ISA School Project: What the future of space looks like according to budding astronauts

Perth Students Pitch Future of Space to Astronaut

Rarely do kids get naturally interested and excited over something as they do over space. They simply love the wonder and mystery of the universe, which can easily be translated into a love for learning about science, technology, engineering, and much more.

The children of today are one day going to be the next generation responsible for future efforts in space exploration.

In that spirit, the International Space Association (ISA) was proud to organize the first-ever ‘Future Of Space’ project with a primary school in Western Australia. In what we hope will become an annual event, the year 5 students from Hammond Park Catholic Primary School was invited to submit its vision of the future of space in the form of a poster.

The children were divided into groups and asked to come up with a poster themed around what the future of space might look like, expressing their ideas and creativity in the process. The top submissions were first evaluated by the ISA and then submitted to former NASA astronaut Dr. Donald Alan Thomas to judge the top three.

As you can imagine, the year 5 students provided a wide array of interesting and inspiring ideas.

Some of the more creative ones included:

• The settlement of Earth-like planets such as Kepler-62f, Kepler-186f, and Kepler-442b if Earth ever gets overcrowded;
• Making rockets faster, safer, and bigger;
• Mining resources on other planets;
• Living in space in just a few years;
• Transporting oxygen from Earth to a new planet to live on;
• Sending builders into space to build homes, shops, and schools to live on the Moon or other planets;
• Not having to wear spacesuits in the future of space travel.

Dr. Thomas then provided a video message to the class. As a space veteran who flew on four space shuttle missions and spent a total of 44 days in space, he complimented the class on all their ideas and offered some truly inspiring words.

"I want to send out a special greeting to all the students in Western Australia," he said. “You came up with some really amazing ideas, and I greatly enjoyed looking at those and judging those in the competition.”

He then went on to share how he sees the future of space:

“You’re going to see a lot of amazing things in your lifetime in space, from setting up bases on the Moon in the not too distant future to maybe, 20 years from now, landing astronauts on the planet Mars, and beyond that - who knows where else we’re going to go?”

Finally, Dr. Thomas concluded his message with these powerful words:

“Work hard in school every single day. Always do your best and remember - keep your eyes on the stars!”

So, our first project was a huge success. In the years and decades to come, we might very well witness Moon bases and the colonization of Mars.

As humans, we have always looked to the stars and wondered what our solar system and the rest of the universe are like.

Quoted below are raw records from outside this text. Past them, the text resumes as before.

/-! ### The item, in Literature vocabulary -/

/-- **`EssSelfDualIrreducibleCM`, core form.**  Let `K` be a number field, `π` cuspidal on `GL₃`,
`σ` cuspidal on `GL₂` with NO almost-everywhere Satake self-twist by the sign `ε_{L/K}` of any
quadratic `L/K`, `ν` a `GL₁` datum with `t_{π,v} = d_v · Ad(t_{σ,v})` almost everywhere, `ρ₁`, `ψ`
`ℓ`-adic representations compatible with `σ`, `ν` at every unramified `v ∤ ℓ`, and `r` a SEMISIMPLE
rank-3 representation compatible with `π` almost everywhere, without three linearly independent
common eigenvectors.  Then `r` is irreducible.  Proof: twist `r' = r ⊗ χ_cyc ψ⁻¹`, so that
`χ_{r'} + 1 = χ_{ρ₁} χ_{ρ₁^∨}` on `Γ_K` (`trace_identity`).  If `ρ₁` is reducible its trace is
`χ₁ + χ₂` and `χ_{r'} = 1 + μ + μ⁻¹`, so Brauer–Nesbitt gives three stable lines — excluded.  If `ρ₁`
is irreducible then `Ad⁰ ρ₁` is irreducible: an eigen-line `T` of `Ad⁰` (from any stable subspace)
is invertible (its kernel would be stable), has eigencharacter `χ ≠ 1` (Schur: a commuting
trace-zero `T` vanishes) with `χ² = 1` and `ρ₁ ≅ ρ₁ ⊗ χ`, and the quadratic field cut out by `χ`
makes `σ` dihedral at Satake level — excluded; so Brauer–Nesbitt `r' ≅ Ad⁰ ρ₁` makes `r'`, hence
`r`, irreducible.  (Böckle–Hui 2025 §3.2 over totally real fields; Ramakrishnan 2014 for the
descent.) [folklore] -/
theorem isIrreducible_of_compatible {K : Type} [Field K] [NumberField K] {ℓ : ℕ} [Fact ℓ.Prime]
    (ι : PadicAlgCl ℓ ≃+* ℂ)
    {h1 : isCompact_glFiniteIntegralLevel 1 K} {hcpt₂ : isCompact_glFiniteIntegralLevel 2 K}
    {hcpt : isCompact_glFiniteIntegralLevel 3 K}
    (π : CuspidalAutomorphicRepData 3 K hcpt) (σ : CuspidalAutomorphicRepData 2 K hcpt₂)
    (ν : CuspidalAutomorphicRepData 1 K h1)
    (hnd : ∀ (L : Type) [Field L] [NumberField L] [Algebra K L], Module.finrank K L = 2 →
      ¬ (∀ᶠ v : HeightOneSpectrum (𝓞 K) in cofinite, ∀ β : Multiset ℂ, σ.1.HasSatakeParamAt v β →
        β.map (fun b => (if ∃ w : HeightOneSpectrum (𝓞 L), w.asIdeal.under (𝓞 K) = v.asIdeal ∧
          w.asIdeal.inertiaDeg (𝓞 K) = 1 then (1 : ℂ) else -1) * b) = β))
    (hAd : ∀ᶠ v : HeightOneSpectrum (𝓞 K) in cofinite, ∀ α β : Multiset ℂ, π.1.HasSatakeParamAt v α →
      σ.1.HasSatakeParamAt v β → ∃ d : ℂ, ν.1.HasSatakeParamAt v {d} ∧
        α = (((β ×ˢ β).map (fun p : ℂ × ℂ => p.1 * p.2⁻¹)).erase 1).map (fun c => d * c))
    (ρ₁ : FramedGaloisRep K (PadicAlgCl ℓ) 2)
    (hρ₁ : ∀ (v : HeightOneSpectrum (𝓞 K)) (β : Multiset ℂ), σ.1.HasSatakeParamAt v β →
      ((ℓ : ℕ) : 𝓞 K) ∉ v.asIdeal → ρ₁.IsUnramifiedAt v ∧
        ρ₁.HasFrobCharpolyAt v (arithFrobPolyOfSatake ι v.residueCard 2 β))
    (ψ : FramedGaloisRep K (PadicAlgCl ℓ) 1)
    (hψ : ∀ (v : HeightOneSpectrum (𝓞 K)) (γ : Multiset ℂ), ν.1.HasSatakeParamAt v γ →
      ((ℓ : ℕ) : 𝓞 K) ∉ v.asIdeal → ψ.IsUnramifiedAt v ∧
        ψ.HasFrobCharpolyAt v (arithFrobPolyOfSatake ι v.residueCard 1 γ))
    (r : FramedGaloisRep K (PadicAlgCl ℓ) 3) (hrss : r.toGaloisRep.IsSemisimple)
    (hr : ∀ᶠ v : HeightOneSpectrum (𝓞 K) in cofinite, ∀ α : Multiset ℂ, π.1.HasSatakeParamAt v α →
      r.IsUnramifiedAt v ∧ r.HasFrobCharpolyAt v (arithFrobPolyOfSatake ι v.residueCard 3 α))
    (h3 : ¬ (∃ x : Fin 3 → (Fin 3 → PadicAlgCl ℓ), LinearIndependent (PadicAlgCl ℓ) x ∧
      ∀ (i : Fin 3) (g : absoluteGaloisGroup K), ∃ c : PadicAlgCl ℓ, r.toGaloisRep g (x i) = c • x i)) :
    r.toGaloisRep.IsIrreducible := by
  classical
  obtain ⟨cyc, hcyc⟩ := FramedGaloisRep.exists_cyclotomic_padicAlgCl K ℓ
  set cχ : absoluteGaloisGroup K →ₜ* (PadicAlgCl ℓ)ˣ := FramedRep.det cyc * (FramedRep.det ψ)⁻¹ with hcχ
  have hkey : ∀ g, FramedRep.trace r g * (cχ g : PadicAlgCl ℓ) + 1 =
      FramedRep.trace ρ₁ g * FramedRep.trace ρ₁ g⁻¹ := fun g =>
    trace_identity ι π σ ν hAd ρ₁ hρ₁ ψ hψ cyc hcyc r hr g
  -- the twist `r' = r ⊗ χ_cyc ψ⁻¹`
  set r' : FramedGaloisRep K (PadicAlgCl ℓ) 3 := FramedRep.twist r cχ with hr'
  have htw : FramedRep.toRepresentation r' =
      Literature.RepresentationTheory.Semisimple.Representation.twist (FramedRep.toRepresentation r)
        cχ.toMonoidHom := toRepresentation_twist r cχ
  have hrss0 : (FramedRep.toRepresentation r).IsSemisimpleRepresentation := hrss
  haveI hr'ss : (FramedRep.toRepresentation r').IsSemisimpleRepresentation := by
    rw [htw]
    exact (Literature.RepresentationTheory.Semisimple.Representation.isSemisimpleRepresentation_twist_iff
      _ _).mpr hrss0
  have hchar' : ∀ g, (FramedRep.toRepresentation r').character g =
      FramedRep.trace ρ₁ g * FramedRep.trace ρ₁ g⁻¹ - 1 := fun g => by
    rw [show (FramedRep.toRepresentation r').character g = FramedRep.trace r' g from
      FramedGaloisRep.character_toRepresentation r' g, hr', trace_twist, ← hkey g]
    ring
  -- it suffices to prove that `r'` is irreducible
  suffices hirr' : (FramedRep.toRepresentation r').IsIrreducible by
    rw [htw] at hirr'
    exact (Literature.RepresentationTheory.Semisimple.Representation.isIrreducible_twist_iff _ _).mp hirr'
  have h2 : (2 : PadicAlgCl ℓ) ≠ 0 := two_ne_zero
  by_cases hρ : (FramedRep.toRepresentation ρ₁).IsIrreducible
  · /- Case `ρ₁` irreducible: `Ad⁰ ρ₁` is irreducible, and `r' ≅ Ad⁰ ρ₁`. -/
    have hρ' : Representation.IsIrreducible ((Representation.ofDistribMulAction (PadicAlgCl ℓ)
        (GL (Fin 2) (PadicAlgCl ℓ)) (Fin 2 → PadicAlgCl ℓ)).comp ρ₁.toMonoidHom) := hρ
    obtain ⟨Ad, φ, hφinj, hφtr, hAdφ, hAdchar⟩ := exists_adZero (k := PadicAlgCl ℓ) ρ₁.toMonoidHom
    have hAdirr : Ad.IsIrreducible := by
      by_contra hnot
      obtain ⟨T, χ, hT, hTtr, hconj⟩ := exists_eigenmatrix_of_not_isIrreducible h2 ρ₁.toMonoidHom
        (Module.finrank_fin_fun (PadicAlgCl ℓ)) Ad φ hφinj hφtr hAdφ hnot
      have hdet : T.det ≠ 0 :=
        det_ne_zero_of_eigenmatrix ρ₁.toMonoidHom hρ' hT (χ := fun g => (χ g : PadicAlgCl ℓ)) hconj
      obtain ⟨g₀, hg₀⟩ := exists_ne_one_of_eigenmatrix_of_trace_eq_zero h2 ρ₁.toMonoidHom hρ' hT hTtr
        (χ := fun g => (χ g : PadicAlgCl ℓ)) hconj
      have hsq : ∀ g, (χ g : PadicAlgCl ℓ) ^ 2 = 1 := fun g =>
        sq_eq_one_of_eigenmatrix ρ₁.toMonoidHom hdet (χ := fun g => (χ g : PadicAlgCl ℓ)) hconj g
      have hcp : ∀ g, ((χ g : PadicAlgCl ℓ) • ((ρ₁ g : GL (Fin 2) (PadicAlgCl ℓ)) :
          Matrix (Fin 2) (Fin 2) (PadicAlgCl ℓ))).charpoly =
            ((ρ₁ g : GL (Fin 2) (PadicAlgCl ℓ)) : Matrix (Fin 2) (Fin 2) (PadicAlgCl ℓ)).charpoly :=
        fun g => charpoly_smul_eq_of_eigenmatrix ρ₁.toMonoidHom hT hdet
          (χ := fun g => (χ g : PadicAlgCl ℓ)) hconj g
      -- `H = ker χ` is open of index `2`; the quadratic field it cuts out
      have hopen : IsOpen (χ.ker : Set (absoluteGaloisGroup K)) :=
        isOpen_ker_of_eigenmatrix h2 ρ₁ hT χ hconj hsq
      have hg₀' : χ g₀ ≠ 1 := fun h => hg₀ (by simp only [h, Units.val_one])
      have hidx : χ.ker.index = 2 := index_ker_eq_two h2 χ hsq hg₀'
      obtain ⟨L, _, _, _, hL2, hdict⟩ := exists_quadratic_frob_mem_iff K χ.ker hopen hidx
      refine hnd L hL2 ?_
      filter_upwards [hdict, FramedGaloisRep.eventually_natCast_not_mem K ℓ] with v hv hℓ
      intro β hβ
      obtain ⟨𝔓, h𝔓⟩ := HeightOneSpectrum.primesAbove_nonempty v
      obtain ⟨Φ, hΦ⟩ := HeightOneSpectrum.exists_isArithFrobAt_of_mem_primesAbove_holds (v := v) h𝔓
      have hcpΦ : FramedRep.charpoly ρ₁ Φ = arithFrobPolyOfSatake ι v.residueCard 2 β :=
        (hρ₁ v β hβ hℓ).2 𝔓 h𝔓 Φ hΦ
      by_cases hΦ1 : Φ ∈ χ.ker
      · have hP : ∃ w : HeightOneSpectrum (𝓞 L), w.asIdeal.under (𝓞 K) = v.asIdeal ∧
            w.asIdeal.inertiaDeg (𝓞 K) = 1 := (hv 𝔓 h𝔓 Φ hΦ).mp hΦ1
        simp only [if_pos hP, one_mul, Multiset.map_id']
      · have hP : ¬ ∃ w : HeightOneSpectrum (𝓞 L), w.asIdeal.under (𝓞 K) = v.asIdeal ∧
            w.asIdeal.inertiaDeg (𝓞 K) = 1 := fun h => hΦ1 ((hv 𝔓 h𝔓 Φ hΦ).mpr h)
        simp only [if_neg hP]
        have hχΦ : (χ Φ : PadicAlgCl ℓ) = -1 := by
          have : ((χ Φ : PadicAlgCl ℓ) - 1) * ((χ Φ : PadicAlgCl ℓ) + 1) = 0 := by
            linear_combination hsq Φ
          rcases mul_eq_zero.mp this with h0 | h0
          · exact absurd (Units.val_eq_one.mp (sub_eq_zero.mp h0)) hΦ1
          · exact eq_neg_of_add_eq_zero_left h0
        have hq : v.residueCard ≠ 0 := by
          have := HeightOneSpectrum.one_lt_residueCard v
          omega
        unfold FramedRep.charpoly at hcpΦ
        refine map_neg_eq_of_charpoly_neg_eq ι hq hcpΦ ?_
        rw [Units.val_neg, Units.val_one, ← hχΦ]
        exact hcp Φ
    -- Brauer–Nesbitt: `Ad ≅ r'`
    haveI : Ad.IsIrreducible := hAdirr
    haveI : Ad.IsSemisimpleRepresentation := inferInstance
    have hch : Ad.character = (FramedRep.toRepresentation r').character := by
      funext g
      rw [hAdchar, hchar']
      unfold FramedRep.trace
      rw [map_inv]
      rfl
    obtain ⟨e⟩ := Literature.RepresentationTheory.Semisimple.Representation.nonempty_equiv_of_character_eq_of_isSemisimple
      Ad (FramedRep.toRepresentation r') hch
    exact Literature.RepresentationTheory.Semisimple.Representation.isIrreducible_of_equiv e
  · /- Case `ρ₁` reducible: `χ_{r'} = 1 + μ + μ⁻¹`, three stable lines. -/
    exfalso
    obtain ⟨χ₁, χ₂, hχ⟩ := exists_characters_of_not_isIrreducible ρ₁.toMonoidHom hρ
    have htr : ∀ g, FramedRep.trace ρ₁ g = (χ₁ g : PadicAlgCl ℓ) + (χ₂ g : PadicAlgCl ℓ) := fun g => hχ g
    set μ : absoluteGaloisGroup K →* (PadicAlgCl ℓ)ˣ := χ₁ * χ₂⁻¹ with hμ
    have hcharμ : ∀ g, (FramedRep.toRepresentation r').character g =
        1 + (μ g : PadicAlgCl ℓ) + ((μ g)⁻¹ : (PadicAlgCl ℓ)ˣ) := fun g => by
      rw [hchar', htr, htr g⁻¹, map_inv, map_inv, hμ, MonoidHom.mul_apply, MonoidHom.inv_apply]
      simp only [_root_.mul_inv_rev, inv_inv, Units.val_mul, Units.val_inv_eq_inv_val]
      have h₁ : (χ₁ g : PadicAlgCl ℓ) ≠ 0 := Units.ne_zero _
      have h₂ : (χ₂ g : PadicAlgCl ℓ) ≠ 0 := Units.ne_zero _
      field_simp
      ring
    obtain ⟨x, hx, hlines⟩ := exists_three_eigenlines_of_character_eq (FramedRep.toRepresentation r') μ hcharμ
    apply h3
    refine ⟨x, hx, fun i g => ?_⟩
    obtain ⟨c, hc⟩ := hlines i g
    rw [FramedRep.toRepresentation_apply_apply, hr', FramedRep.coe_twist_apply, Matrix.smul_mulVec] at hc
    refine ⟨(cχ g : PadicAlgCl ℓ)⁻¹ * c, ?_⟩
    change ((r g : GL (Fin 3) (PadicAlgCl ℓ)) : Matrix (Fin 3) (Fin 3) (PadicAlgCl ℓ)) *ᵥ x i = _
    calc ((r g : GL (Fin 3) (PadicAlgCl ℓ)) : Matrix (Fin 3) (Fin 3) (PadicAlgCl ℓ)) *ᵥ x i
        = (cχ g : PadicAlgCl ℓ)⁻¹ • ((cχ g : PadicAlgCl ℓ) •
            (((r g : GL (Fin 3) (PadicAlgCl ℓ)) : Matrix (Fin 3) (Fin 3) (PadicAlgCl ℓ)) *ᵥ x i)) := by
          rw [smul_smul, inv_mul_cancel₀ (Units.ne_zero _), one_smul]
      _ = ((cχ g : PadicAlgCl ℓ)⁻¹ * c) • x i := by rw [hc, smul_smul]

With each new day, we move the boundaries of space exploration and get closer to better understanding the many objects and phenomena that occur within the vastness of space.

Projects like ISA’s ‘Future Of Space’ serve as a way to capture children’s imagination and teach them about the importance of looking after our own planet. By sparking their creative minds, we hope to increase knowledge about Earth and space, and help form individuals who will, one day, contribute to the betterment of all mankind.

From Hammond Park Catholic Primary School, year 5 science teacher Danielle Roberts spoke about the project saying “It was such an amazing opportunity for our students. It was lovely as a teacher to witness their enthusiasm and engagement with the activity. Their responses were very creative and who knows it may inspire one of our students to become an astronaut like Dr Don or undertake a career in the space industry.”

From the ISA, board members Dr Jeremy Nunn and Mr Chris Beach were very excited to see the results, excitement and enthusiasm from the students. “We hope to see more Australian schools connect with astronauts this way” said Mr Beach. “With many astronauts based over seas, and especially with International travel restrictions, this has been a great new way to connect Australian students with the space industry and inspire the next generation.” Dr Nunn commented.